## Problem to work on
Beginning at the top of the data below, write out every line exactly until you reach the line with "[cite: Balaban1983RegularityDecay, Theorem", and include that line.
━━━━━━━━━━
/-! ## §3 The covariant-derivative member for (torus cube, whole torus), hypothesis-free -/

/-- **[Balaban1983RegularityDecay] (1.11)–(1.12), COVARIANT-DERIVATIVE MEMBER, FOR A TORUS CUBE AGAINST THE WHOLE TORUS AT A SMALL-PLAQUETTE
`U(1)` FIELD, HYPOTHESIS-FREE** (gen 28's `close112_smallField_deriv_of_inputs` with its four (H1.10″) inputs discharged by p27's
`decay110_smallField_input` / `decay110_smallPlaquette_cube_uniform` (values), gen 25's `decay110_smallField_deriv` and p34's
`decay110_smallPlaquette_cube_deriv_uniform_input` (covariant derivatives)): for `1 ≤ d`, `d + 1 ≤ 3`, `ℓ ≥ 1` with `ℓ + 1` odd, `a > 0`
there are `c₃, δ₃ > 0` such that for every volume (`P.d = d + 1`, `P.L = ℓ + 1`), every `1 ≤ k ≤ K` with `2(L^k − 1) + 4 < |T|`, every `u`
with `‖u(∂p) − 1‖ ≤ θ`, `0 ≤ θ`, `(L^{2k}θ)² ≤ 1/500`, every cube `□ = cubeT (L^k) c (L^kM)` (`M_i ≥ 1`, fitting, `L^kM_i < |T|`), every row
`x ∈ □` with `dist_∞(x, T ∖ □) ≥ 14L^k`, every `f` supported in `□` and every `μ`:
`‖covD ε⁻¹ u (G_k(□,u)f) ⟨x,μ⟩ − covD ε⁻¹ u (G_k(T,u)f) ⟨x,μ⟩‖ ≤ (L^kε)·c₃e^{−δ₃D/L^k}e^{−δ₃(D_b+D_f)/L^k}·F`.
[cite: Balaban1983RegularityDecay, Theorem p.573 (1.10)–(1.12)] [cite: BalabanImbrieJaffe1985, (7.3.1) p.326] -/
theorem close112_smallPlaquette_cube_torus_deriv (d ℓ : ℕ) (hd1 : 1 ≤ d) (hd3 : d + 1 ≤ 3) (hℓ : 1 ≤ ℓ) (hodd : Odd (ℓ + 1)) {a : ℝ}
    (ha : 0 < a) :
    ∃ c₃ δ₃ : ℝ, 0 < c₃ ∧ 0 < δ₃ ∧ ∀ (P : Params) (hPd : P.d = d + 1), P.L = ℓ + 1 →
      ∀ k : ℕ, 1 ≤ k → k ≤ P.K → 2 * (P.L ^ k - 1) + 4 < P.sitesPerDir 0 →
      ∀ (U : GaugeField P 0 U1) (θ : ℝ), 0 ≤ θ → (∀ (y : Balaban1983to89.Site P 0) (μ ν : Fin P.d), ‖plaqC U y μ ν - 1‖ ≤ θ) →
        (((P.L : ℝ) ^ k) ^ 2 * θ) ^ 2 ≤ 1 / 500 →
      ∀ (c M : Fin (d + 1) → ℕ), (∀ i, 1 ≤ M i) → (∀ i, c i * P.L ^ k + P.L ^ k * M i ≤ P.sitesPerDir 0) →
        (∀ i, P.L ^ k * M i < P.sitesPerDir 0) →
      ∀ x ∈ cubeT hPd (P.L ^ k) c (fun i => P.L ^ k * M i),
        (∀ w, w ∉ cubeT hPd (P.L ^ k) c (fun i => P.L ^ k * M i) → 14 * (P.L : ℝ) ^ k ≤ B5Ineq137Torus.T P 0 x w) →
      ∀ (f : Balaban1983to89.Site P 0 → ℂ) (F D Db Df : ℝ), (∀ y, ‖f y‖ ≤ F) →
        (∀ y, y ∉ cubeT hPd (P.L ^ k) c (fun i => P.L ^ k * M i) → f y = 0) →
        0 ≤ D → (∀ y, f y ≠ 0 → D ≤ B5Ineq137Torus.T P 0 x y) → 0 ≤ Db →
        (∀ w, w ∉ cubeT hPd (P.L ^ k) c (fun i => P.L ^ k * M i) → Db ≤ B5Ineq137Torus.T P 0 x w) →
        0 ≤ Df → (∀ y, f y ≠ 0 → ∀ w, w ∉ cubeT hPd (P.L ^ k) c (fun i => P.L ^ k * M i) → Df ≤ B5Ineq137Torus.T P 0 y w) →
        ∀ (μ : Fin P.d),
        ‖covD P.eps⁻¹ (cfg U) (gBox (B1RG242Torus.α P a k * (P.L : ℝ) ^ (k * P.d)) P.eps⁻¹ U k
              (cubeT hPd (P.L ^ k) c fun i => P.L ^ k * M i) *ᵥ f) ⟨x, μ⟩ -
            covD P.eps⁻¹ (cfg U) (gBox (B1RG242Torus.α P a k * (P.L : ℝ) ^ (k * P.d)) P.eps⁻¹ U k univ *ᵥ f) ⟨x, μ⟩‖ ≤
          P.spacing k * (c₃ * Real.exp (-(δ₃ * (((P.L : ℝ) ^ k)⁻¹ * D))) *
            Real.exp (-(δ₃ * (((P.L : ℝ) ^ k)⁻¹ * (Db + Df)))) * F) := by
  obtain ⟨δa, ca, hδa, hca, HA⟩ := decay110_smallField_input (d + 1) (ℓ + 1) (Nat.succ_pos d) hd3 ⟨hodd, by omega⟩ ha
  obtain ⟨δb, cb, hδb, hcb, HB⟩ := decay110_smallPlaquette_cube_uniform d ℓ hd3 hℓ ha
  obtain ⟨tc, cc, htc, hcc, HCd⟩ := decay110_smallField_deriv (d + 1) (ℓ + 1) (by omega) hd3 ⟨hodd, by omega⟩ ha
  obtain ⟨td, cd, htd, hcd, HDd⟩ := decay110_smallPlaquette_cube_deriv_uniform_input d (ℓ + 1) hd1 hd3 ⟨hodd, by omega⟩ ha
  set c₀ : ℝ := max (max ca cb) (max cc cd) with hc₀def
  set δ₀ : ℝ := min (min δa δb) (min tc td) with hδ₀def
  have hc₀ : 0 ≤ c₀ := hca.le.trans ((le_max_left _ _).trans (le_max_left _ _))
  have hδ₀ : 0 < δ₀ := lt_min (lt_min hδa hδb) (lt_min htc htd)
  have hca' : ca ≤ c₀ := (le_max_left _ _).trans (le_max_left _ _)
  have hcb' : cb ≤ c₀ := (le_max_right _ _).trans (le_max_left _ _)
  have hcc' : cc ≤ c₀ := (le_max_left _ _).trans (le_max_right _ _)
  have hcd' : cd ≤ c₀ := (le_max_right _ _).trans (le_max_right _ _)
  have hδa' : δ₀ ≤ δa := (min_le_left _ _).trans (min_le_left _ _)
  have hδb' : δ₀ ≤ δb := (min_le_left _ _).trans (min_le_right _ _)
  have htc' : δ₀ ≤ tc := (min_le_right _ _).trans (min_le_left _ _)
  have htd' : δ₀ ≤ td := (min_le_right _ _).trans (min_le_right _ _)
  obtain ⟨c₂, δ₂, hc₂, hδ₂, H⟩ := close112_smallField_deriv_of_inputs (d + 1) (ℓ + 1) (by omega) hd3 ⟨hodd, by omega⟩ ha hc₀ hδ₀
  refine ⟨c₂, δ₂, hc₂, hδ₂, ?_⟩
  intro P hPd hPL k hk1 hkK hbig U θ hθ0 hθ hτ c M hM hfit hN x hx hdeep f F D Db Df hF hfB hD hsD hDb hsDb hDf hsDf μ
  have hkm : k ≤ P.m + P.K := hkK.trans (Nat.le_add_left _ _)
  have hLr : (1 : ℝ) ≤ (P.L : ℝ) ^ k := one_le_pow₀ (B1RG242Torus.one_lt_cast_L P).le
  have hPk : (0 : ℝ) < (P.L : ℝ) ^ k := pow_pos P.cast_L_pos k
  have hdr : (P.d : ℝ) = (d : ℝ) + 1 := by rw [hPd]; push_cast; ring
  have hd1r : (1 : ℝ) ≤ P.d := by rw [hdr]; linarith [(Nat.cast_nonneg d : (0 : ℝ) ≤ d)]
  have hd3r : (P.d : ℝ) ≤ 3 := by rw [hPd]; exact_mod_cast hd3
  obtain ⟨hsm1, hsm2⟩ := threshold_smallness hd1r hd3r hLr hθ0 hτ
  have hsk2 : 0 ≤ P.spacing k ^ 2 := sq_nonneg _
  have hsk : 0 ≤ P.spacing k := (P.spacing_pos k).le
  have hplaq : ∀ p : Balaban1983to89.Plaq P 0, ‖toC (GaugeField.plaqHol U p) - 1‖ ≤ θ := by
    rintro ⟨y, μ, ν, hμν⟩
    rw [← plaqC_eq_toC_plaqHol U y hμν]; exact hθ y μ ν
  have hT : ((P.d - 1 : ℕ) : ℝ) * ((P.L : ℝ) ^ k - 1) * θ ≤ ((P.d : ℝ) - 1) * ((P.L : ℝ) ^ k - 1) * θ := by
    rw [Nat.cast_sub P.hd, Nat.cast_one]
  -- the two value members at `(c₀, δ₀)`
  have hGB : ∀ x ∈ cubeT hPd (P.L ^ k) c (fun i => P.L ^ k * M i), ∀ (f : Balaban1983to89.Site P 0 → ℂ) (F D : ℝ),
      (∀ y, ‖f y‖ ≤ F) → 0 ≤ D → (∀ y, f y ≠ 0 → D ≤ B5Ineq137Torus.T P 0 x y) →
      ‖(gBox (B1RG242Torus.α P a k * (P.L : ℝ) ^ (k * P.d)) P.eps⁻¹ U k (cubeT hPd (P.L ^ k) c fun i => P.L ^ k * M i) *ᵥ f) x‖ ≤
        P.spacing k ^ 2 * (c₀ * Real.exp (-(δ₀ * (((P.L : ℝ) ^ k)⁻¹ * D))) * F) := by
    intro x _ f F D hF hD hsupp
    have hF0 : 0 ≤ F := (norm_nonneg _).trans (hF x)
    refine (HB P hPd hPL k hk1 hkm hbig U θ hθ0 hplaq _ hT hsm2 c M hM hfit hN x f F D hF hsupp).trans ?_
    exact mul_le_mul_of_nonneg_left (mono_bound hcb.le hcb' hδb' (mul_nonneg (inv_pos.2 hPk).le hD) hF0) hsk2
  have hGΩ : ∀ x ∈ cubeT hPd (P.L ^ k) c (fun i => P.L ^ k * M i), ∀ (f : Balaban1983to89.Site P 0 → ℂ) (F D : ℝ),
      (∀ y, ‖f y‖ ≤ F) → 0 ≤ D → (∀ y, f y ≠ 0 → D ≤ B5Ineq137Torus.T P 0 x y) →
      ‖(gBox (B1RG242Torus.α P a k * (P.L : ℝ) ^ (k * P.d)) P.eps⁻¹ U k univ *ᵥ f) x‖ ≤
        P.spacing k ^ 2 * (c₀ * Real.exp (-(δ₀ * (((P.L : ℝ) ^ k)⁻¹ * D))) * F) := by
    intro x _ f F D hF hD hsupp
    have hF0 : 0 ≤ F := (norm_nonneg _).trans (hF x)
    refine (HA P hPd hPL k hk1 hkK U θ hθ hsm1 x f F D hF hsupp).trans ?_
    exact mul_le_mul_of_nonneg_left (mono_bound hca.le hca' hδa' (mul_nonneg (inv_pos.2 hPk).le hD) hF0) hsk2
  -- the two covariant-derivative members at `(c₀, δ₀)`
  have hDB : ∀ x, (∀ y, B5Ineq137Torus.T P 0 x y < (P.L : ℝ) ^ k → y ∈ cubeT hPd (P.L ^ k) c (fun i => P.L ^ k * M i)) →
      ∀ (f : Balaban1983to89.Site P 0 → ℂ) (F D : ℝ), (∀ y, ‖f y‖ ≤ F) → 0 ≤ D → (∀ y, f y ≠ 0 → D ≤ B5Ineq137Torus.T P 0 x y) →
      ∀ (μ : Fin P.d), ‖covD P.eps⁻¹ (cfg U) (gBox (B1RG242Torus.α P a k * (P.L : ℝ) ^ (k * P.d)) P.eps⁻¹ U k
          (cubeT hPd (P.L ^ k) c fun i => P.L ^ k * M i) *ᵥ f) ⟨x, μ⟩‖ ≤
        P.spacing k * (c₀ * Real.exp (-(δ₀ * (((P.L : ℝ) ^ k)⁻¹ * D))) * F) := by
    intro x hball f F D hF hD hsupp μ
    have hF0 : 0 ≤ F := (norm_nonneg _).trans (hF x)
    refine (HDd P hPd hPL k hk1 hkK hbig U θ hθ0 hplaq hsm1 _ hT hsm2 c M hM hfit hN x hball f F D hF hsupp μ).trans ?_
    exact mul_le_mul_of_nonneg_left (mono_bound hcd.le hcd' htd' (mul_nonneg (inv_pos.2 hPk).le hD) hF0) hsk
  have hDΩ : ∀ x, (∀ y, B5Ineq137Torus.T P 0 x y < (P.L : ℝ) ^ k → y ∈ cubeT hPd (P.L ^ k) c (fun i => P.L ^ k * M i)) →
      ∀ (f : Balaban1983to89.Site P 0 → ℂ) (F D : ℝ), (∀ y, ‖f y‖ ≤ F) → 0 ≤ D → (∀ y, f y ≠ 0 → D ≤ B5Ineq137Torus.T P 0 x y) →
      ∀ (μ : Fin P.d), ‖covD P.eps⁻¹ (cfg U) (gBox (B1RG242Torus.α P a k * (P.L : ℝ) ^ (k * P.d)) P.eps⁻¹ U k univ *ᵥ f) ⟨x, μ⟩‖ ≤
        P.spacing k * (c₀ * Real.exp (-(δ₀ * (((P.L : ℝ) ^ k)⁻¹ * D))) * F) := by
    intro x _ f F D hF hD hsupp μ
    have hF0 : 0 ≤ F := (norm_nonneg _).trans (hF x)
    have h := HCd P hPd hPL k hk1 hkK U θ hθ hsm1 x μ f F D hF
      (fun z hz => by rw [← B3Bound323ZeroTorus.T_eq_supDist]; exact hsupp z hz)
    have e : cc * P.spacing k * Real.exp (-(tc * D / (P.L : ℝ) ^ k)) * F =
        P.spacing k * (cc * Real.exp (-(tc * (((P.L : ℝ) ^ k)⁻¹ * D))) * F) := by
      rw [show tc * D / (P.L : ℝ) ^ k = tc * (((P.L : ℝ) ^ k)⁻¹ * D) by rw [div_eq_mul_inv]; ring]; ring
    rw [e] at h
    refine h.trans ?_
    exact mul_le_mul_of_nonneg_left (mono_bound hcc.le hcc' htc' (mul_nonneg (inv_pos.2 hPk).le hD) hF0) hsk
  exact H P hPd hPL k hk1 hkK U θ hθ hsm1 _ univ (isBlockUnion_cubeT hPd hkm rfl hfit) (isBlockUnion_univ k) (subset_univ _) hGB hGΩ hDB hDΩ
    x hx hdeep f F D Db Df hF hfB hD hsD hDb hsDb hDf hsDf μ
━━━━━━━━━━
## Exercise result
/-! ## §3 The covariant-derivative member for (torus cube, whole torus), hypothesis-free -/

/-- **[Balaban1983RegularityDecay] (1.11)–(1.12), COVARIANT-DERIVATIVE MEMBER, FOR A TORUS CUBE AGAINST THE WHOLE TORUS AT A SMALL-PLAQUETTE
`U(1)` FIELD, HYPOTHESIS-FREE** (gen 28's `close112_smallField_deriv_of_inputs` with its four (H1.10″) inputs discharged by p27's
`decay110_smallField_input` / `decay110_smallPlaquette_cube_uniform` (values), gen 25's `decay110_smallField_deriv` and p34's
`decay110_smallPlaquette_cube_deriv_uniform_input` (covariant derivatives)): for `1 ≤ d`, `d + 1 ≤ 3`, `ℓ ≥ 1` with `ℓ + 1` odd, `a > 0`
there are `c₃, δ₃ > 0` such that for every volume (`P.d = d + 1`, `P.L = ℓ + 1`), every `1 ≤ k ≤ K` with `2(L^k − 1) + 4 < |T|`, every `u`
with `‖u(∂p) − 1‖ ≤ θ`, `0 ≤ θ`, `(L^{2k}θ)² ≤ 1/500`, every cube `□ = cubeT (L^k) c (L^kM)` (`M_i ≥ 1`, fitting, `L^kM_i < |T|`), every row
`x ∈ □` with `dist_∞(x, T ∖ □) ≥ 14L^k`, every `f` supported in `□` and every `μ`:
`‖covD ε⁻¹ u (G_k(□,u)f) ⟨x,μ⟩ − covD ε⁻¹ u (G_k(T,u)f) ⟨x,μ⟩‖ ≤ (L^kε)·c₃e^{−δ₃D/L^k}e^{−δ₃(D_b+D_f)/L^k}·F`.
[cite: Balaban1983RegularityDecay, Theorem p.573 (1.10)–(1.12)] [cite: BalabanImbrieJaffe1985, (7.3.1) p.326] -/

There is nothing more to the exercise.